The rule to recognize an infinitive is by the termination E15 (-na) in the corresponding SYNTAX section.
V**E15 -> INF (001,inf)
Let us define now a COMPLEX section, which evaluates the combination INF FIN, infinitive and finite verb following
one after another. In the items to recognize, we focus the program to compare only the semantic section, which is
marked by ^.
# test part of speech
^ test semantic
~ test inflection
$ test the whole grammar string
/ negation
The rule can be written as this using the symbol PTO as the "preposition to" that may not be present yet:
2 >
INF /PTO
FIN ^TOI
insert_0PTO
unchanged_
2 > means: there are two items, which follow immediately (no other words may come in between).
insert_0PTO means: insert at position 0 (at the beginning) the item PTO.
unchanged_ means: leave this line unchanged.
Somewhere, the symbol PTO must be expanded to a full preposition "to", the adequte place for this is section
FUNCTIONS:
PTO PRE to
Finally, we must change positions of infinitive and finite verb in English by a SYNTAX rule to be inserted.
INF FI. -> FI. (002,001)
We can translate now the first two sentences of text-03.txt correctly.
CHAPTER 4
rules-04.txt and test-04.txt
Generating English verb tenses
So far, we considered only present and past tense because their translation is straightforward. Looking at the
future tense, we will see that we must generate an auxiliary verb in English. Here are all tenses of the verb
"riku":
rikun see
rikurqan saw
rikunqan will see
rikuptin would see
rikusti seeing
rikusqa seen
rikuy see!
rikuna to see
To translate the future and conditional tense, all we have to do is to insert an auxiliary in the right place, that
is at the end of the verb phrase because the normal order of constituents is infinitive-finite verb.
VERE11 -> INFFIV (001,inf+WIL)
VERE13 -> INFFIV (001,inf+WLD)
Now, you can translate the example phrases in test-04.txt.
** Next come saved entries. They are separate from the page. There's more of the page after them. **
import Summits.HubbardSuperconductivity.HubbardSuperconductivity.Theorems.AnisotropyChordTransferFibre3N1RowL2N01388

/-!
# Route `AnisotropyChord` / H0 rotor rung, LEVEL 2 row `N₁`: the cell `ν ∈ [0.001388, 0.001665]`, `a ∈ [0.3, 0.6]`

One cell of the ∀L ≥ 128 kernel certificate of the (KT-1″) trial-gap bound (piece A, stmt-HubbardSuperconductivity-23918), on the
column `colN01388` (brackets certified in `…N1RowL2N01388`): ★ `cellN01388A0300_n1 : n1CellCheckC colN01388 a₁ a₂ 2 (49/100) (30, 6) = true`
(the staged `RExpr` cell check of p2 g4–g5, one `decide`, ≈ 3 min), whence ★★ `trialGap_cellN01388A0300`: for every `L ≥ 128` and every
ground two-magnon profile with `ν = λ₂/θ² ∈ [347/250000, 333/200000]` and `a = Δf(x̂) ∈ [3/10, 3/5]`:  `(49/100)·U ≤ N₁`
(`…N1RowCellSound.trialGap_of_cellCheck`).  Compiled-evaluator forecast of the certified ratio on this cell: see the proposal note.
Generated by p2 g5's cells/mkfiles.py (HOME/hubbard-h0-rotor-p2/cells/).
Prover seat `hubbard-h0-rotor-p2` g5; helper for piece A = stmt-HubbardSuperconductivity-23918 of rung 19089
(`--supports`, helper class).  Nothing here proves superconductivity in the Hubbard model; one kernel-certified piece of ONE
conditional reduction (the GM₃ ∀L certificate, Level-2 row `N₁`); the rotor TARGET as originally worded stays FALSE (g15 verdict).
Mathlib + the tree only; no sorry.
-/

set_option linter.dupNamespace false
set_option autoImplicit false

open Literature.Analysis.ValidatedNumerics

namespace Summit.HubbardSuperconductivity.HubbardSuperconductivity.Theorems.AnisotropyChord.Transfer.Fibre3.L2.N1

/-- ★ the staged `RExpr` cell check passes with `cmin = 49/100` on `a ∈ [3/10, 3/5]` over the column `colN01388`. -/
theorem cellN01388A0300_n1 : n1CellCheckC colN01388 ((3 : ℚ) / 10) ((3 : ℚ) / 5) 2 ((49 : ℚ) / 100) (30, 6) = true := by
  decide +kernel

/-- ★★ on this cell, for EVERY `L ≥ 128` and every ground profile: `(49/100)·U ≤ N₁`. -/
theorem trialGap_cellN01388A0300 (L : ℕ) [NeZero L] (hL : 128 ≤ L) {Δ lam2 : ℝ} {f : Tor L → ℝ} (hΔ0 : 0 ≤ Δ) (hΔ1 : Δ < 1)
    (hf : IsGroundTwoMagnon L Δ lam2 f)
    (hν1 : (1388 : ℝ) / 1000000 ≤ lam2 / (2 * Real.pi / L) ^ 2) (hν2 : lam2 / (2 * Real.pi / L) ^ 2 ≤ (1665 : ℝ) / 1000000)
    (ha1 : ((3 : ℝ) / 10) ≤ Δ * f (K1 L)) (ha2 : Δ * f (K1 L) ≤ ((3 : ℝ) / 5)) :
    ((49 : ℝ) / 100) * Uunit L Δ f ≤ trialGapN1 L Δ f := by
  have h := trialGap_of_cellCheck L colN01388 ((3 : ℚ) / 10) ((3 : ℚ) / 5) ((49 : ℚ) / 100) (30, 6) cellN01388A0300_n1 colN01388_check hL hΔ0 hΔ1 hf
    (by simpa [colN01388] using hν1) (by simpa [colN01388] using hν2) (by push_cast; simpa using ha1) (by push_cast; simpa using ha2)
  simpa using h

end Summit.HubbardSuperconductivity.HubbardSuperconductivity.Theorems.AnisotropyChord.Transfer.Fibre3.L2.N1
import Summits.FinalStateConjecture.FinalStateConjecture.Theorems.EIHFluxBalanceInertialRecessionStubChargeModelLLTranslate

/-!
# Route EIHFluxBalance — `InertialRecession`, line `sublinear-is-free-clean-window-charges`:
# the Landau–Lifshitz objects under a LINEAR change of chart (stub `stub_identification`, part A1a)

Helper file (`--supports stmt-FinalStateConjecture-10166`) for the crux
`Summit.FinalStateConjecture.FinalStateConjecture.Theses.EIHFluxBalance.InertialRecession`.

The identification of the window charges needs the Landau–Lifshitz four-momentum of a BOOSTED
Kerr–Schild hole, `boostedKerrBilin Λ c M a x = g_{M,a}(Λ⁻¹(x − c))(Λ⁻¹·, Λ⁻¹·)`: the pull-back of
the static components by the linear change of chart `x ↦ Λ⁻¹ x` (and a translation, file
`…LLTranslate`). This file transports the derivative-free objects of
`LandauLifshitzPseudotensor.lean` and LL's `h^{μνα}` along an arbitrary continuous linear
automorphism `L` of `E4`: for `g' x (v, w) = g (L x) (L v, L w)` and `P` the matrix of `L`
(`(Matrix.of fun i j : Fin 4 ↦ ((L : E4 →L[ℝ] E4) (E4.basisVector j)) i)`, `P_{αμ} = (L ∂_μ)^α`), `Q = P⁻¹`,
* `gram g' x = Pᵀ (gram g (Lx)) P`, `det = (det P)² det`, `upper g' x = Q (upper g (Lx)) Qᵀ`;
* `H'^{μανβ}(x) = (det P)² Σ Q_{μμ'}Q_{αα'}Q_{νν'}Q_{ββ'} H^{μ'α'ν'β'}(Lx)` (a tensor density);
* `h'^{μνα}(x) = (det P)² Σ Q_{μμ'}Q_{νν'}Q_{αα'} h^{μ'ν'α'}(Lx)` (chain rule: the derivative index
  of `h = (16π)⁻¹ ∂_β H^{μβνα}` contracts `P` against `Q`).
Landau–Lifshitz §96: `h^{ikl}` and `t^{ik}` "behave like tensors under linear transformations of the
coordinates". [cite: LandauLifshitz1975, §96]
-/

set_option linter.dupNamespace false

noncomputable section

open Set Filter Matrix
open Literature.Geometry.Lorentzian Literature.Geometry.Lorentzian.LandauLifshitz

namespace Summit.FinalStateConjecture.FinalStateConjecture.Theorems

namespace SublinearIsFree.ChargeModel

/-! ### The matrix of a linear change of chart -/

/-- `L ∂_μ = Σ_α P_{αμ} ∂_α`. [folklore] -/
theorem apply_basisVector_eq_sum (L : E4 →L[ℝ] E4) (μ : Fin 4) :
    L (E4.basisVector μ) = ∑ α : Fin 4, (Matrix.of fun i j : Fin 4 ↦ ((L : E4 →L[ℝ] E4) (E4.basisVector j)) i) α μ • E4.basisVector α := by
  conv_lhs => rw [← (EuclideanSpace.basisFun (Fin 4) ℝ).sum_repr (L (E4.basisVector μ))]
  simp [EuclideanSpace.basisFun_apply]

/-- Components of `L v`: `(L v)^α = Σ_μ P_{αμ} v^μ`, i.e. `L v = P v` on coordinates. [folklore] -/
theorem apply_eq_linChartMatrix_mulVec (L : E4 →L[ℝ] E4) (v : E4) (α : Fin 4) :
    L v α = ∑ μ : Fin 4, (Matrix.of fun i j : Fin 4 ↦ ((L : E4 →L[ℝ] E4) (E4.basisVector j)) i) α μ * v μ := by
  conv_lhs => rw [← (EuclideanSpace.basisFun (Fin 4) ℝ).sum_repr v, map_sum]
  simp only [EuclideanSpace.basisFun_repr, EuclideanSpace.basisFun_apply, map_smul,
    WithLp.ofLp_sum, WithLp.ofLp_smul, Finset.sum_apply, Pi.smul_apply, smul_eq_mul,
    Matrix.of_apply]
  exact Finset.sum_congr rfl fun μ _ ↦ mul_comm _ _

/-- The matrix of a composition is the product of the matrices. [folklore] -/
theorem linChartMatrix_comp (L L' : E4 →L[ℝ] E4) :
    (Matrix.of fun i j : Fin 4 ↦ ((L.comp L' : E4 →L[ℝ] E4) (E4.basisVector j)) i) = (Matrix.of fun i j : Fin 4 ↦ ((L : E4 →L[ℝ] E4) (E4.basisVector j)) i) * (Matrix.of fun i j : Fin 4 ↦ ((L' : E4 →L[ℝ] E4) (E4.basisVector j)) i) := by
  ext α μ
  rw [Matrix.of_apply, ContinuousLinearMap.comp_apply, apply_eq_linChartMatrix_mulVec,
    Matrix.mul_apply]
  rfl

/-- The matrix of the identity is `1`. [folklore] -/
theorem linChartMatrix_id : (Matrix.of fun i j : Fin 4 ↦ ((ContinuousLinearMap.id ℝ E4 : E4 →L[ℝ] E4) (E4.basisVector j)) i) = 1 := by
  ext α μ
  rw [Matrix.of_apply, ContinuousLinearMap.id_apply, Matrix.one_apply]
  by_cases h : α = μ
  · subst h; simp
  · rw [if_neg h]
    simp [h]

/-- For an automorphism `L`, the matrices of `L` and `L⁻¹` are inverse: `P · P(L⁻¹) = 1`.
[folklore] -/
theorem linChartMatrix_mul_symm (L : E4 ≃L[ℝ] E4) :
    (Matrix.of fun i j : Fin 4 ↦ ((L : E4 →L[ℝ] E4) (E4.basisVector j)) i) * (Matrix.of fun i j : Fin 4 ↦ ((L.symm : E4 →L[ℝ] E4) (E4.basisVector j)) i) = 1 := by
  rw [← linChartMatrix_comp, ContinuousLinearEquiv.coe_comp_coe_symm, linChartMatrix_id]

/-- `P(L⁻¹) · P = 1`. [folklore] -/
theorem linChartMatrix_symm_mul (L : E4 ≃L[ℝ] E4) :
    (Matrix.of fun i j : Fin 4 ↦ ((L.symm : E4 →L[ℝ] E4) (E4.basisVector j)) i) * (Matrix.of fun i j : Fin 4 ↦ ((L : E4 →L[ℝ] E4) (E4.basisVector j)) i) = 1 := by
  rw [← linChartMatrix_comp, ContinuousLinearEquiv.coe_symm_comp_coe, linChartMatrix_id]

/-- The matrix of `L⁻¹` is the matrix inverse of the matrix of `L`. [folklore] -/
theorem linChartMatrix_symm_eq_inv (L : E4 ≃L[ℝ] E4) :
    (Matrix.of fun i j : Fin 4 ↦ ((L.symm : E4 →L[ℝ] E4) (E4.basisVector j)) i) = ((Matrix.of fun i j : Fin 4 ↦ ((L : E4 →L[ℝ] E4) (E4.basisVector j)) i))⁻¹ :=
  (Matrix.inv_eq_right_inv (linChartMatrix_mul_symm L)).symm

/-- The matrix of an automorphism has nonzero determinant. [folklore] -/
theorem det_linChartMatrix_ne_zero (L : E4 ≃L[ℝ] E4) : ((Matrix.of fun i j : Fin 4 ↦ ((L : E4 →L[ℝ] E4) (E4.basisVector j)) i)).det ≠ 0 := by
  intro h
  have h1 := congrArg Matrix.det (linChartMatrix_mul_symm L)
  rw [Matrix.det_mul, h, zero_mul, Matrix.det_one] at h1
  exact zero_ne_one h1

/-! ### The derivative-free objects under a linear change of chart -/

variable {g g' : E4 → E4 →L[ℝ] E4 →L[ℝ] ℝ}

/-- **Metric components**: `gram g' x = Pᵀ (gram g (Lx)) P` for `g' x (v, w) = g (Lx)(Lv, Lw)`.
[cite: LandauLifshitz1975, §96] -/
theorem gram_linChart (L : E4 →L[ℝ] E4) (hg' : ∀ x v w, g' x v w = g (L x) (L v) (L w)) (x : E4) :
    gram g' x = ((Matrix.of fun i j : Fin 4 ↦ ((L : E4 →L[ℝ] E4) (E4.basisVector j)) i))ᵀ * gram g (L x) * (Matrix.of fun i j : Fin 4 ↦ ((L : E4 →L[ℝ] E4) (E4.basisVector j)) i) := by
  ext μ ν
  rw [gram_apply, hg', apply_basisVector_eq_sum L μ, apply_basisVector_eq_sum L ν]
  simp only [map_sum, map_smul, FunLike.coe_sum, FunLike.coe_smul,
    Finset.sum_apply, Pi.smul_apply, smul_eq_mul, Finset.mul_sum, Matrix.mul_apply,
    Matrix.transpose_apply, gram_apply, Finset.sum_mul]
  trans ∑ a, ∑ b, (Matrix.of fun i j : Fin 4 ↦ ((L : E4 →L[ℝ] E4) (E4.basisVector j)) i) a ν * (Matrix.of fun i j : Fin 4 ↦ ((L : E4 →L[ℝ] E4) (E4.basisVector j)) i) b μ *
    g (L x) (E4.basisVector b) (E4.basisVector a)
  · refine Finset.sum_congr rfl fun a _ ↦ Finset.sum_congr rfl fun b _ ↦ ?_
    ring
  · refine Finset.sum_congr rfl fun a _ ↦ Finset.sum_congr rfl fun b _ ↦ ?_
    ring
The result will be:
Nilix translator 1.6 (2013/08/07 10:45:46)
Copyright © 1983-2013 Dr. med. O'Niel Som
www.nili.com * www.nili.de
ñoqa qa huk misi ta rikunqan.
I will see a cat.
qam qa misikuna ta rikuptin.
You would see cats.
CHAPTER 5
rules-05.txt and test-05.txt
Negative phrases
In the Simple Translation Language, there is only one negation "mana", which is placed before the verb phrase. In
English, we must consider two cases:
(1) no auxiliary verb is present, then add "to do"
(2) an auxiliary verb is there, then use only "not"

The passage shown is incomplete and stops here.